import Literature.AnabelianGeometry.SemiGraphs.ArithThm54CharCoresOfDesignData
import Literature.AnabelianGeometry.SemiGraphs.ArithLevelKerCongruenceSelfNormalizingChart
import Literature.AnabelianGeometry.SemiGraphs.ArithBranchPairAugChartModKernel
import Literature.AnabelianGeometry.SemiGraphs.ArithLevelKernelVertexLift
import Literature.AnabelianGeometry.SemiGraphs.ArithLevelCofinalityOuterAction
import Literature.AnabelianGeometry.SemiGraphs.ArithVertGpCompact
import Literature.AnabelianGeometry.SemiGraphs.TemperedEdgeLikeDistinctProofs
import Literature.AnabelianGeometry.SemiGraphs.TemperedReconstructionReductionsProofs
import Literature.AnabelianGeometry.SemiGraphs.ArithDecompositionDataRcInvariance
import Literature.AnabelianGeometry.SemiGraphs.ArithBrGpOfCommensuratorGrowth
import Literature.AnabelianGeometry.SemiGraphs.ArithChartBranchActionOuter
import Literature.AnabelianGeometry.SemiGraphs.TemperedCompactInVerticialFinite
import HarnessLib

/-!
# [SemiAnbd] Thm 5.4 (i) ∧ (ii) AT `π₁^temp(𝒢) ⋊^out Π_A` OF THE CHARACTERISTIC GALOIS TOWER — CAPSTONE v7:
# design inputs = vertex transport `hV`, branch transport `hBR`, congruence-continuity `hCC`; the CONCLUSION
# at an ARBITRARY choice of §3 representatives

Mochizuki, *Semi-graphs of anabelioids*, Publ. RIMS **42** (2006) 221–322, §5 Thm 5.4 (i)(ii), manuscript p. 66
(l. 50: "the proofs are entirely parallel to those of Theorem 3.7, Corollary 3.9"); Rmk 5.3.1 p. 65; Def 5.1 (i)
p. 62; Prop 5.2 (i)/(iv) pp. 63–64; Prop 3.6 (iv) p. 39; Thm 3.7 (i)/(ii) p. 40, (iii) p. 41
[cite: MochizukiSemiAnbd2006, Thm 5.4 (i), p. 66].

PROOF-ONLY file (abc-iut cell, layer L3, producer row T54-B = `plan/GAP-LEDGER.md` G-w4d053-1; seat
abc-iut-w4-d029 gen 5, row «T54·CAPSTONE-v4@char-tower», fourth and last file of the series).  No definition, no
new named fact, no producer restated — every input is consumed BY NAME.  Successor of this seat's v5/v6
(ArithThm54CharCoresCapstoneV5.lean p444735 / …V6.lean p446650; v6 = v7 at `Rc' := Rc`): the composition is unchanged ((AI4″) `stabBranchPairAug` via abc-iut-w4-d059's
`stabBranchPairAug_chart_outerAction_modKernel` p442253 with `haugc`/`hLopen` abc-iut-w6-d070, `hVc := hVc_of_cosetTower`
abc-iut-w4-d059 p442845, `hUclosed` / `hU := hU_arithVertGp_outerAction` abc-iut-w4-d085 p442216, `hnobpNCpt`
abc-iut-w4-d053 ∘ (I0v); `hK1′ := GaloisLevelData.hK1'_chart_of_eventually_congruenceContinuous` abc-iut-w6-d117
p442489; capstone `…_chart_of_producers_levelTopology` abc-iut-w4-d089 p437233), TWO of the design-data binders are
DERIVED inside (as in v6), and the CONCLUSION is transferred to an ARBITRARY second choice `Rc'` of §3
representatives (new in v7):

* `hE` (Prop 3.6 (iv) at `ρ_𝔾(a)` for EDGE-LIKE subgroups) ⟸ `hBR` (branch transport): an edge-like subgroup of `e`
  is `g·ψ(Π_b)·g⁻¹` for a branch `b : e → v` and ANY verticial `ψ` at `v` (`edgeLike_eq_map_branchSubgroup`,
  TemperedEdgeLikeDistinctProofs.lean — Thm 3.7 (iii)); a representative `Φ` of `ρ′ a` given by `hBR` carries
  `ψ(Π_b)` to `x′·ψ′(Π_{a·b})·x′⁻¹` with `ψ′` verticial at `a·v`, and `ψ′(Π_{a·b})` is edge-like for the edge of
  `a·b` (`isEdgeHom_comp_brHom`, TemperedReconstructionReductionsProofs.lean), i.e. for `a·e`
  (`Hom.edgeOf_branchMap`); conjugates of edge-like subgroups are edge-like (`conj_mem_edgeLikeSubgroups'`).
* `hopen` (Def 5.1 (i)(c): an open subgroup of `Π_A` acts trivially on the underlying semi-graph) ⟸ `hCC` at depth
  `n₁`: `ker baseAct` contains a neighbourhood of `1`, so it is an open subgroup (`Subgroup.isOpen_of_mem_nhds`).

* `Rc`-TRANSFER of the conclusion: Thm 5.4 (i)/(ii) see the decomposition data only through the notions
  verticial / edge-like (abc-iut-w4-d059's `arithMaximalCompactStatementI/II_iff_of_isVerticial_iff_of_isEdgeLike_iff`,
  ArithDecompositionDataRcInvariance.lean), and these notions do not depend on the representatives at the outer
  model (abc-iut-w4-d089's `ArithChartBranchAction.isVerticial_iff_and_isEdgeLike_iff_decompositionDataOfChartAt`,
  ArithBrGpOfCommensuratorGrowth.lean p444904, fed with abc-iut-w4-d082/w4-d040's
  `arithChartBranchAction_outerAction … hV hE hopen hBR`, `compactInVerticialAt_of_finiteGraph`, `ι` injective from
  `outerAction_exact`, and the printed frame `noSwitchBase`).  The hypothesis `hest` stays at the MATCHED `Rc`
  (abc-iut-w4-d089's datum 12:50Z: `IsTotallyArithEstranged` is NOT invariant under the degenerate representative
  choices `ChartRepresentatives` allows at a loop).

* `arithMaximalCompactStatement_outerAction_piPresentation_chart_of_designData_anyRc` — at the chart `D.chart …` of
  ANY cofinal Galois tower `D` with characteristic finite levels (`hker`) and (I0v) (`hfaithV`), level topology pinned;
* `arithMaximalCompactStatement_outerAction_piPresentation_charCores_of_designData_anyRc` — **CAPSTONE v7** at
  abc-iut-w4-d048's characteristic tower `GaloisLevelData.ofCharCores h36 v₀ hVt hEt` (`d := id`,
  `hker := ofCharCores_ker_piLevelAut_eq_charOpenCore` p440359, `hfaithV := faithfulV_ofCharCores` p437588).

HONEST RESIDUAL of CAPSTONE v7 (explicit binders; owners): DESIGN data = vertex transport `hV` and branch transport
`hBR` (Prop 3.6 (iv) at `ρ_𝔾(a)` / Def 5.1 (i); abc-iut-w4-d082's currency — `hBR` implies `hV` at every vertex
carrying a branch, `hV` is kept for branchless vertices) and `n₁`/`hCC` (Def 5.1 (i)(c)/(d) + Prop 5.2 (i):
congruence-continuity of the outer action at the deep tree levels with trivial base action near `1` — DESIGN,
abc-iut-w6-d117's label); `hRcV`/`hRcB` (the representatives `Rc` at which `hest` is ASSUMED are those read off the presentation —
`exists_chartRepresentatives_of_presentation`; the conclusion holds at every `Rc'`); the topology pin `hinst`
(`rfl` at consumers); Thm 5.4's printed frame `noSwitchBase`; Thm 5.4's OWN hypotheses `hest` (total arithmetic
estrangement; FALSE at split actions — abc-iut-w6-d072 p433406) and `hbot` (⟸ `[Infinite Π_A]`,
`not_isArithAmple_bot_of_compactSpace`); the §5 frame `[CompactSpace Π_A] [TotallyDisconnectedSpace Π_A]`; Def 5.1 (i)
coherence `[Finite Vertex] [Finite Branch] [Finite Edge]`, `hVt`, `hEt`; base vertex `v₀`; the Thm 3.7 hypotheses
`h37` and `hG`.  GONE relative to p440359: `stabBranchPairAug`, `hK1′`; v4→v5: `hself`, `hR`, `hnobp`; v5→v6: `hE`,
`hopen`; v6→v7: conclusion at arbitrary `Rc'`.  Nothing beyond composition, the two derivations and the transfer
is proved here; typed ≠ proved for the residual
inputs; this is Thm 5.4 for OUR tower decomposition; no side taken on [IUTchIII] Cor. 3.12.
-/

namespace Literature.AnabelianGeometry.SemiGraphs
+ + +
» Task: Search the entries for the word "this" and copy every line that has it.

» Reply to the task:
new named fact, no producer restated — every input is consumed BY NAME.  Successor of this seat's v5/v6
inputs; this is Thm 5.4 for OUR tower decomposition; no side taken on [IUTchIII] Cor. 3.12.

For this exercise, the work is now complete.